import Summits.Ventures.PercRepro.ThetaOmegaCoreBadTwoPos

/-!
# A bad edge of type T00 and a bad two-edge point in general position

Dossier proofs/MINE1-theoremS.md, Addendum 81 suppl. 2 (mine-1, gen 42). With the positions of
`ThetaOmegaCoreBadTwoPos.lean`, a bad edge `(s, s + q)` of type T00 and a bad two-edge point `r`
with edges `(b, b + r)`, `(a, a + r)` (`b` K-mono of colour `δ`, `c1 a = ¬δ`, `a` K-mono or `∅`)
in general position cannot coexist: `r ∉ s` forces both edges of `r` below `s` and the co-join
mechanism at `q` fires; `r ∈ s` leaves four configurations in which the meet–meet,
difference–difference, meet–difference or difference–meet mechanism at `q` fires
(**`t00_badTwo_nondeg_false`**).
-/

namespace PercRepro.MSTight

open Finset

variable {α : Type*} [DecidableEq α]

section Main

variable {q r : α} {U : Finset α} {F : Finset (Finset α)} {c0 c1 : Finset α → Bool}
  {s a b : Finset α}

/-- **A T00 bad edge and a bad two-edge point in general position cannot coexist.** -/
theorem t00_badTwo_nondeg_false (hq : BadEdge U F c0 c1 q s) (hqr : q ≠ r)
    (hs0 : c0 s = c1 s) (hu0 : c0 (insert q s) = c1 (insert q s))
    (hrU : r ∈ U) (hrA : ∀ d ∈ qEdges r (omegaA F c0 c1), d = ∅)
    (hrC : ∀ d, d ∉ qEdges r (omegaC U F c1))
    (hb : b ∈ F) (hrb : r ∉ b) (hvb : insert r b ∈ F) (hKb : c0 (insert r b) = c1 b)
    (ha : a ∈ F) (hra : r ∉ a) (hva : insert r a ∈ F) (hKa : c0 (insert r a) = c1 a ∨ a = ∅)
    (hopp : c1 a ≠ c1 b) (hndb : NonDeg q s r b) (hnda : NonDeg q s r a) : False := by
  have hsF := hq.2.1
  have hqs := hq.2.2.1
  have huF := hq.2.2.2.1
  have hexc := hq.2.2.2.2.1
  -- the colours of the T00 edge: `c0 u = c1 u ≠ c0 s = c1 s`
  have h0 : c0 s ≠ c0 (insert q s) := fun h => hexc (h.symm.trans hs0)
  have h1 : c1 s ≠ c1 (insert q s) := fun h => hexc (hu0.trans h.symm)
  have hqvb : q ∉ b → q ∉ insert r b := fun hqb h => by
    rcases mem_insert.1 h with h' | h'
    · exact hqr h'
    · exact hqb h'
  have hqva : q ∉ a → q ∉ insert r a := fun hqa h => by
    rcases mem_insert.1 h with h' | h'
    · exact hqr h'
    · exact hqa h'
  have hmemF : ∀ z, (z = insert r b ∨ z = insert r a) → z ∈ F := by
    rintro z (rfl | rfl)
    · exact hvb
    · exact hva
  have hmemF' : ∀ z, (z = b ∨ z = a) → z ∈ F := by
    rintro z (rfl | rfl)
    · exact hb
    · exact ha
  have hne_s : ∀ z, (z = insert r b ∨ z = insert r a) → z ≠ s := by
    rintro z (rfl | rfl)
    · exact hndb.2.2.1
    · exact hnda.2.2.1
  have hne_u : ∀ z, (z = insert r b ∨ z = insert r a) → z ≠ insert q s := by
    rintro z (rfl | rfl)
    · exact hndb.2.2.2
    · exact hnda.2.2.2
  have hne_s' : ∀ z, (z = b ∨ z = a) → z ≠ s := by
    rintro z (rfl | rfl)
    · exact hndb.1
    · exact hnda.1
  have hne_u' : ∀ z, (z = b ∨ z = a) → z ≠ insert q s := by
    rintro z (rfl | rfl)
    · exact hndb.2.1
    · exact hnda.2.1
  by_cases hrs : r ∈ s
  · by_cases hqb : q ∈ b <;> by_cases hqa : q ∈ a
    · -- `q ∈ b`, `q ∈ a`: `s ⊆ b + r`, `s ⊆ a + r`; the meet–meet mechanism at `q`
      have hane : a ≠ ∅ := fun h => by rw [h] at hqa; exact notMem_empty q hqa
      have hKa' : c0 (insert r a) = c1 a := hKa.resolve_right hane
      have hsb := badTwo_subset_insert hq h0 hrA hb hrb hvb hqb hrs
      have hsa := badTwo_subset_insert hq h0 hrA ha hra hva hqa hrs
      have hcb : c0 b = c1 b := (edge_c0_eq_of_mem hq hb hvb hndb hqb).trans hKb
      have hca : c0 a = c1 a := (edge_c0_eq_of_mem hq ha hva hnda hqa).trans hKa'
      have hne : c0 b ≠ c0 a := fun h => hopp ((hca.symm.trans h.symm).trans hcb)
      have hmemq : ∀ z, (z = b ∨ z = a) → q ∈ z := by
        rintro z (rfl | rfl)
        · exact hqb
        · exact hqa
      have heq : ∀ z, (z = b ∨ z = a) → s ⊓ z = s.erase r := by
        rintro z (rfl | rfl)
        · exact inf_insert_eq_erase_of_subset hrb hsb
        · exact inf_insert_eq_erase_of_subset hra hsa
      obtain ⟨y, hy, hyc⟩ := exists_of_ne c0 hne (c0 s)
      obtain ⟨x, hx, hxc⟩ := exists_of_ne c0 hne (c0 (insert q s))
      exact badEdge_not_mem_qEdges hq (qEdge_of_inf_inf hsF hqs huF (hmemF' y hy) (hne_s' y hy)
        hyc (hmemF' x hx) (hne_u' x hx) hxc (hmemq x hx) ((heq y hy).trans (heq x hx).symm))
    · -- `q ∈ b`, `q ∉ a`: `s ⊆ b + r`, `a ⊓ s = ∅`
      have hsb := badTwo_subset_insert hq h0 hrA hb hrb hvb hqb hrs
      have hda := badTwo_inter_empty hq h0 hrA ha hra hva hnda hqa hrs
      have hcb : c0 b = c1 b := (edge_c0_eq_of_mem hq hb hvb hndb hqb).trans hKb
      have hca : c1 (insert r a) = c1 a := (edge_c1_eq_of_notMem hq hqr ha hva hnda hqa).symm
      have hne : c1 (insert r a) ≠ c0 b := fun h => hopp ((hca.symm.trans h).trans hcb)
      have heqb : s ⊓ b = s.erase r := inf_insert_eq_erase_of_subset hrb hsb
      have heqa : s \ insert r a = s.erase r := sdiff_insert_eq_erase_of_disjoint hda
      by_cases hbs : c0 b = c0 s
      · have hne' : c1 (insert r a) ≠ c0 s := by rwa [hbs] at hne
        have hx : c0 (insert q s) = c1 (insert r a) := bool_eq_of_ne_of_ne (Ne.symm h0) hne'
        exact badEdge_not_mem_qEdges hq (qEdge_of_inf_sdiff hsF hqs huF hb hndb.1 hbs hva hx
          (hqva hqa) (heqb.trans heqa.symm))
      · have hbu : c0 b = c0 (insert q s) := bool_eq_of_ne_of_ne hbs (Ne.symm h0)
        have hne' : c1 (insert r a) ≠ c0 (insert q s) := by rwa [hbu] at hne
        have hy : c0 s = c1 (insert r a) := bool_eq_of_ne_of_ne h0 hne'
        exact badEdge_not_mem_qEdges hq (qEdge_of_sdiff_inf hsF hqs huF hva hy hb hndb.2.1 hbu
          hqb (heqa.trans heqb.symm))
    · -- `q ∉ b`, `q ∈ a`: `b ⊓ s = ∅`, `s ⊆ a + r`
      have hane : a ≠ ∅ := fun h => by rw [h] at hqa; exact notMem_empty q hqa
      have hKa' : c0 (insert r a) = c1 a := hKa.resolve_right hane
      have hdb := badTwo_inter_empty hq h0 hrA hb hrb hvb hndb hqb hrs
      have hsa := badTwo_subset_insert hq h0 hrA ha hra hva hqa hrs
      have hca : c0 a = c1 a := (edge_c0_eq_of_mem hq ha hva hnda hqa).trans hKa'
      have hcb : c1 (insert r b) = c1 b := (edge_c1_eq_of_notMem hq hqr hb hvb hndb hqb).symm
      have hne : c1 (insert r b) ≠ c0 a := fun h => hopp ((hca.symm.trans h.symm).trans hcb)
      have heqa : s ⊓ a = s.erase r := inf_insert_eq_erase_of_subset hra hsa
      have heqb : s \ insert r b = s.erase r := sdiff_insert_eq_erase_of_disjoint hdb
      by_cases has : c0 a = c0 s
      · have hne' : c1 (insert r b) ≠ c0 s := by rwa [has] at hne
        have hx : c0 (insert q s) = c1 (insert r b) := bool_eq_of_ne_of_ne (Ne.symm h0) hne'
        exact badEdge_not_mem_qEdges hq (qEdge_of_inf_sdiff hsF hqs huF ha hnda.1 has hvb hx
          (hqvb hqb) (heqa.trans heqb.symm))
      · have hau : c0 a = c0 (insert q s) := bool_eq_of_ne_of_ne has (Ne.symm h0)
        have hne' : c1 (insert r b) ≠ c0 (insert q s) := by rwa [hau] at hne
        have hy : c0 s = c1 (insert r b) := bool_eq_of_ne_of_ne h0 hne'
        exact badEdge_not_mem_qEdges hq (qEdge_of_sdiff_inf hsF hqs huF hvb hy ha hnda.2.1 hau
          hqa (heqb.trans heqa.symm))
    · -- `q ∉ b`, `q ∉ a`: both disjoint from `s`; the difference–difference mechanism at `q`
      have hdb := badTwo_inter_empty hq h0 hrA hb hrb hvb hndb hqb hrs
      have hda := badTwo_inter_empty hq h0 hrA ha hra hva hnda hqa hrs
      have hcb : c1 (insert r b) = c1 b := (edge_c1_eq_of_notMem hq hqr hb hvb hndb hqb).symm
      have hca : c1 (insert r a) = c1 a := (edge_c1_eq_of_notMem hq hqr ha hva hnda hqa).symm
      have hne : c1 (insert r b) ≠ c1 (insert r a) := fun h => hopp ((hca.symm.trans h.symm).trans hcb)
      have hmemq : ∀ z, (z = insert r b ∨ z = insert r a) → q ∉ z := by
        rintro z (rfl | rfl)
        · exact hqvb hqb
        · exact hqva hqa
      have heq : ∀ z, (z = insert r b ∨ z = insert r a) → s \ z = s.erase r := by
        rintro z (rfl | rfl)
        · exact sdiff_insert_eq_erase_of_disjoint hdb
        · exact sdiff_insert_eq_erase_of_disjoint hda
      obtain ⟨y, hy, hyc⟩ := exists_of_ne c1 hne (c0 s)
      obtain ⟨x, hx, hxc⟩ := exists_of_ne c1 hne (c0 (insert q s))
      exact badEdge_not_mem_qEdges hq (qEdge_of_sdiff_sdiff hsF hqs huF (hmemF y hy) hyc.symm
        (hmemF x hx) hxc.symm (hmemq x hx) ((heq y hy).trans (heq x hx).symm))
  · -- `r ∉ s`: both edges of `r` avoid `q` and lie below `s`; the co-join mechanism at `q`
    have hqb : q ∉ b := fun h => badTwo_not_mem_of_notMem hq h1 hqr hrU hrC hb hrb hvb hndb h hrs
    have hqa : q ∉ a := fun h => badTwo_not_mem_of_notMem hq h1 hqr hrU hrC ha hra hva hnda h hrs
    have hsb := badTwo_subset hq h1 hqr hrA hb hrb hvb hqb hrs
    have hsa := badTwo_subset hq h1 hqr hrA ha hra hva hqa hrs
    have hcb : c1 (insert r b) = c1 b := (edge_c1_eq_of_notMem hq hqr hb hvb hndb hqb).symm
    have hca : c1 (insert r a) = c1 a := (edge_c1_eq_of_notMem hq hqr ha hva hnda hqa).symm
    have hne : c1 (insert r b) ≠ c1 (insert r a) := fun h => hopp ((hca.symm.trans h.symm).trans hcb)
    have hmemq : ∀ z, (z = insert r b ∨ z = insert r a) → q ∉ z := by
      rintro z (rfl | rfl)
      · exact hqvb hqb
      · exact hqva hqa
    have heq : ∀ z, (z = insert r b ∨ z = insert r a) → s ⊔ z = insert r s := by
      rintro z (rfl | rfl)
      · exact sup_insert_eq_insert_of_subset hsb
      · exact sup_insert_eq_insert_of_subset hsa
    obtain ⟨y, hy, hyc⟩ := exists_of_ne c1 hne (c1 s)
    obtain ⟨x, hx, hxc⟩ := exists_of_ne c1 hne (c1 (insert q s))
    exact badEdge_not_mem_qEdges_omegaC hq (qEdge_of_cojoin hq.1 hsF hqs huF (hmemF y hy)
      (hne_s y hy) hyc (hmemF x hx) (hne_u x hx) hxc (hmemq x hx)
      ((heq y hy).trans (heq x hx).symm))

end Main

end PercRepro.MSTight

---

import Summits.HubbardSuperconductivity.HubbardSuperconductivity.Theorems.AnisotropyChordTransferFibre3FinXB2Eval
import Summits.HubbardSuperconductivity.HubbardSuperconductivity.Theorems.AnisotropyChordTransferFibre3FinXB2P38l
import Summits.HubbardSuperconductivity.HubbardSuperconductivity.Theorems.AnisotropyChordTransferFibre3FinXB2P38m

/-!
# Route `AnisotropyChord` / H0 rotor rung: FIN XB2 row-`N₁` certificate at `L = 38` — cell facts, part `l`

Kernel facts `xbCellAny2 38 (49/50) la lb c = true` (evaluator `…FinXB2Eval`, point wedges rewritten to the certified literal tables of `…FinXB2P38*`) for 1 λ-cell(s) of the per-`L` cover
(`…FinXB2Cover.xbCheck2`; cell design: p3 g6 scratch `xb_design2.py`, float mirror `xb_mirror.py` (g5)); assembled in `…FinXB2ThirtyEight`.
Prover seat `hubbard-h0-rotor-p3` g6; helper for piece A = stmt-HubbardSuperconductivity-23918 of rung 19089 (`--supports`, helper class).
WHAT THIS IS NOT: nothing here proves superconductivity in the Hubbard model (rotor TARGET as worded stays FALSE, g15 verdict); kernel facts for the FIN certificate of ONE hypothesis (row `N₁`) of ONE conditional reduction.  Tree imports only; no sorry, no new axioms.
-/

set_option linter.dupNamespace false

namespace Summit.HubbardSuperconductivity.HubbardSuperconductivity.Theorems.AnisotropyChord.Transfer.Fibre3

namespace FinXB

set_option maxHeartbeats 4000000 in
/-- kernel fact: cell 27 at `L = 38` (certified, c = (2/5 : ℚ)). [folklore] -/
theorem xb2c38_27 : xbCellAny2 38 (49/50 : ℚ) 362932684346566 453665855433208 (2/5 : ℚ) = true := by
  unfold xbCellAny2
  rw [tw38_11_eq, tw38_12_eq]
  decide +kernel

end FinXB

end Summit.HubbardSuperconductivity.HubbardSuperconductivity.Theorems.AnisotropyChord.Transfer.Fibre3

_What to produce_: What you return must be the lines above that run from the line with "Dossier proofs/MINE1-theoremS.md, Addendum" to the line with "(hrU : r ∈ U)", inclusive, each copied exactly.

_Exercise result_:
Dossier proofs/MINE1-theoremS.md, Addendum 81 suppl. 2 (mine-1, gen 42). With the positions of
`ThetaOmegaCoreBadTwoPos.lean`, a bad edge `(s, s + q)` of type T00 and a bad two-edge point `r`
with edges `(b, b + r)`, `(a, a + r)` (`b` K-mono of colour `δ`, `c1 a = ¬δ`, `a` K-mono or `∅`)
in general position cannot coexist: `r ∉ s` forces both edges of `r` below `s` and the co-join
mechanism at `q` fires; `r ∈ s` leaves four configurations in which the meet–meet,
difference–difference, meet–difference or difference–meet mechanism at `q` fires
(**`t00_badTwo_nondeg_false`**).
-/

namespace PercRepro.MSTight

open Finset

variable {α : Type*} [DecidableEq α]

section Main

variable {q r : α} {U : Finset α} {F : Finset (Finset α)} {c0 c1 : Finset α → Bool}
  {s a b : Finset α}

/-- **A T00 bad edge and a bad two-edge point in general position cannot coexist.** -/
theorem t00_badTwo_nondeg_false (hq : BadEdge U F c0 c1 q s) (hqr : q ≠ r)
    (hs0 : c0 s = c1 s) (hu0 : c0 (insert q s) = c1 (insert q s))
    (hrU : r ∈ U) (hrA : ∀ d ∈ qEdges r (omegaA F c0 c1), d = ∅)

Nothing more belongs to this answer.